Guardrails frameworks · 2026

·Llama Guard 4 (Apr 2025, LlamaCon) — open weights, MULTIMODAL (text+image), MLCommons hazards taxonomy.
·Prompt Guard 2 (Meta, Apr 2025) — 86M / 22M; ~30ms latency; injection + jailbreak detection.
·Llama Firewall (Apr 2025) — open-source orchestrator: PromptGuard2 + AlignmentCheck + CodeShield. >90% on AgentDojo.
·NeMo Guardrails 0.20+ (NVIDIA-NeMo/Guardrails) — Colang DSL; jailbreak / topical / RAG / fact-check rails.
·Guardrails AI — RAIL spec, 50+ Pydantic-style validators, on-rails-failure actions.
·Lakera Guard (acquired by Check Point Sep 2025) — managed; injection / PII / toxic / data-leak in one API.
·AWS Bedrock Guardrails — managed; word-list + topic + sensitive-info; Automated Reasoning checks (99% claimed).
·Azure Content Safety + Prompt Shield — managed; PII / injection / jailbreak; Spotlighting deployed in M365 Copilot.
·Google Cloud Model Armor + DLP — managed.
·Protect AI Layer / Guardian (Palo Alto, Jul 2025) — model-supply-chain + runtime; 35+ format scanner.

Red-team toolkit · 2026

·PyRIT (microsoft/PyRIT) — Microsoft AI Red Team's tool since 2022; Foundry integration.
·Garak (NVIDIA) — vuln-scanner with 100+ probes; CI-friendly; Q2 2025 calibration update.
·Promptfoo red-team mode — 50+ vuln types; declarative; OpenAI/Anthropic users per repo.
·Giskard — pytest-style scans for LLM apps.
·DeepTeam (YC W25) — 80+ vuln types; 10+ attack methods; ships 7 production guards.
·Lakera Red — commercial automated attack sims (Check Point, Sep 2025).

Compliance (April 2026)

·NIST AI RMF (Govern · Map · Measure · Manage) + Generative AI Profile (NIST AI 600-1, Jul 2024) — 200+ actions across 12 risk areas.
·NIST AI 100-2 E2025 (Mar 2025 final) — adversarial taxonomy (evasion, poisoning, privacy, abuse, GenAI-specific).
·EU AI Act — prohibited-AI bans live since Feb 2025; GPAI obligations Aug 2025; high-risk Aug 2026; embedded-products Aug 2027.
·ISO/IEC 42001:2023 — first certifiable AI Management System Standard; harmonised pathway to EU AI Act compliance.
·MITRE ATLAS — adversarial-threat matrix for ML (TTP catalogue).

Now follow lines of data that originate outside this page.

/-- **Valiant's criterion, `P/poly` coefficients, binary model.**  A p-family `Q` of integer
polynomials with p-bounded coefficient bitsize whose coefficient function
(`expCoeffQuery n e a ↦ coeffFnBit Qₙ e a`) lies in `P/poly` is in `VNP` over every commutative
ring: `(map ℤ→k Qₙ)ₙ ∈ VNP_k`.  No collapse hypothesis.
[cite: Burgisser2000, Prop. 2.20] [cite: Tavenas2014, Prop. 3.17] [cite: Burgisser2026HNC, Lemma 4.11 (p. 13)] -/
theorem isVNPFamily_map_of_hasCoeffFnIn_PPoly {u : ℕ → ℕ} {Q : ∀ n, MvPolynomial (Fin (u n)) ℤ}
    (hQ : IsPFamily Q) (ht : ∃ t : ℕ → ℕ, IsPBounded t ∧ ∀ n e, (coeff e (Q n)).natAbs < 2 ^ t n)
    (hco : HasCoeffFnIn PPoly Q) :
    IsVNPFamily fun n => map (Int.castRingHom k) (Q n) := by
  classical
  obtain ⟨t, htb, htQ⟩ := ht
  have hu : IsPBounded u := hQ.1.mono fun n => by simp
  -- budgets: `M = deg + t + 1`, digit base `2^δ` with `δ = size M + 1`, bit budget `r = size t`
  let M : ℕ → ℕ := fun n => (Q n).totalDegree + t n + 1
  have hMb : IsPBounded M :=
    IsPBounded.add_holds (IsPBounded.add_holds hQ.2 htb) (IsPBounded.const 1)
  let δ : ℕ → ℕ := fun n => Nat.size (M n) + 1
  let r : ℕ → ℕ := fun n => Nat.size (t n)
  have hsizeM : ∀ n, Nat.size (M n) ≤ M n := fun n => Nat.size_le.2 (Nat.lt_two_pow_self)
  have hδ : IsPBounded δ :=
    (IsPBounded.add_holds hMb (IsPBounded.const 1)).mono fun n => Nat.add_le_add_right (hsizeM n) 1
  have hr : IsPBounded r := htb.mono fun n => Nat.size_le.2 (Nat.lt_two_pow_self)
  have hrδ : ∀ n, r n < δ n := fun n =>
    Nat.lt_succ_of_le (Nat.size_le_size (by simp only [M]; omega))
  have hcoef : ∀ n e, (coeff e (Q n)).natAbs < 2 ^ 2 ^ r n := fun n e =>
    (htQ n e).trans_le (Nat.pow_le_pow_right two_pos (Nat.lt_size_self (t n)).le)
  -- the power `2^(size M) ≤ 2 M` (used for the degree of the substitution)
  have hpowM : ∀ n, 2 ^ Nat.size (M n) ≤ 2 * M n := by
    intro n
    have hM1 : 1 ≤ M n := by simp only [M]; omega
    have hs1 : 1 ≤ Nat.size (M n) := Nat.lt_size.2 (by simpa using hM1)
    have h := Nat.lt_size.1 (show Nat.size (M n) - 1 < Nat.size (M n) by omega)
    calc 2 ^ Nat.size (M n) = 2 * 2 ^ (Nat.size (M n) - 1) := by
          rw [← pow_succ']; congr 1; omega
      _ ≤ 2 * M n := Nat.mul_le_mul_left 2 h
  obtain ⟨Φ, hΦf, hΦd, hΦr⟩ := exists_familyData δ r hu hδ hr Q hcoef hrδ hco
  -- Tavenas: `hPoly Φ ∈ VNP`
  have hVNP : IsVNPFamily (σ := fun n => DefVNP.XZ (DefVNP.params Φ n)) (DefVNP.hPoly (k := k) Φ) :=
    DefVNP.isVNPFamily_hPoly Φ
  -- the substitution `theta` has p-bounded degree and cost
  let g : ∀ n, DefVNP.XZ (DefVNP.params Φ n) → MvPolynomial (Fin (u n)) k :=
    fun n => theta k Φ n (hΦd n) X
  have hgd : IsPBounded fun n => Finset.univ.sup fun v => (g n v).totalDegree := by
    refine (IsPBounded.mul_holds (IsPBounded.const 2) hMb).mono fun n => ?_
    refine (Finset.sup_le fun v _ => ?_).trans (hpowM n)
    rcases v with t | l
    · simp only [g, theta_inl]
      refine (totalDegree_X_pow_le k _ _).trans (Nat.pow_le_pow_right two_pos ?_)
      have := (finProdFinEquiv.symm (Fin.cast (hΦd n) t)).2.isLt
      simp only [δ] at this
      omega
    · simp only [g, theta_inr, MvPolynomial.algebraMap_eq, totalDegree_C]
      exact Nat.zero_le _
  have hgc : IsPBounded fun n => ∑ v, complexity (g n v) := by
    refine (IsPBounded.mul_holds (IsPBounded.mul_holds hu hδ) hδ).mono fun n => ?_
    have hs := sum_complexity_theta_le (k := k) Φ n (hΦd n) (X : Fin (u n) → MvPolynomial (Fin (u n)) k)
      (fun i => complexity_X_holds i)
    rw [hΦd n] at hs
    exact hs
  have key : (fun n => map (Int.castRingHom k) (Q n)) = fun n => aeval (g n) (DefVNP.hPoly (k := k) Φ n) := by
    funext n
    simp only [g]
    rw [aeval_theta_hPoly k Φ n (hΦd n) (Q n) (hΦf n) ?_ X, aeval_X_left_apply]
    intro e he i
    have h1 : e i ≤ (Q n).totalDegree := (monomial_le_degreeOf i he).trans (degreeOf_le_totalDegree _ _)
    have h2 : M n < 2 ^ Nat.size (M n) := Nat.lt_size_self _
    have h3 : 2 ^ Nat.size (M n) < 2 ^ δ n := Nat.pow_lt_pow_right (by norm_num) (by simp [δ])
    have h4 : (Q n).totalDegree < M n := by simp only [M]; omega
    omega
  rw [key]
  exact hVNP.aeval g hQ.1 hgd hgc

CHEATSHEET · 02Incident response · LLM-app playbook

Detection signals

Triage (first 30 minutes)

·Pull the trace_id from the alert; pull all sibling traces from the same user / IP / tenant.
·Reproduce the prompt against your STAGING gateway — confirm it's exploitable.
·Identify the layer that should have caught it (input classifier? spotlight? tool allow-list? output guard?).
·Decide containment: per-tenant block, per-prompt-shape block, full-feature kill switch.
·Document expected blast radius: what data could the agent have exfiltrated / what tool used.

Containment

·Flip the kill switch (env var DISABLE_LLM=1 or feature flag) — never hot-patch a live model integration.
·Rotate any exposed secrets (system-prompt-leaked API keys, DB creds).
·If model-extraction suspected: rotate API key, audit egress, contact vendor.
·If poisoning suspected: snapshot the corpus + index; freeze ingest until validation rerun.

Eradication & recovery

·Land the failing red-team probe as a permanent test in the CI suite (Garak/PyRIT golden).
·Patch the layer (or add a layer) that should have caught it.
·Re-run all OWASP-LLM-Top-10 tests + the new probe.
·Promote behind canary; watch dashboards for ≥ 24h before going to 100%.
·Post-mortem within 5 business days; include MITRE ATLAS technique IDs.

Compliance touchpoints

·EU AI Act Art. 73: serious-incident reporting for high-risk systems within 15 days (immediate widespread infringement: 2 days).
·EU AI Act Art. 12: high-risk AI systems must keep logs enabling post-hoc monitoring — observability is now law.
·GDPR Art. 33: 72h breach notice when personal data is involved.
·NIST AI RMF Manage 4: maintain incident records + lessons learned.
·ISO/IEC 42001 Clause 10.1: nonconformity + corrective action records.
·Sigstore / SLSA: re-attest model artefacts after any incident touching the model supply chain.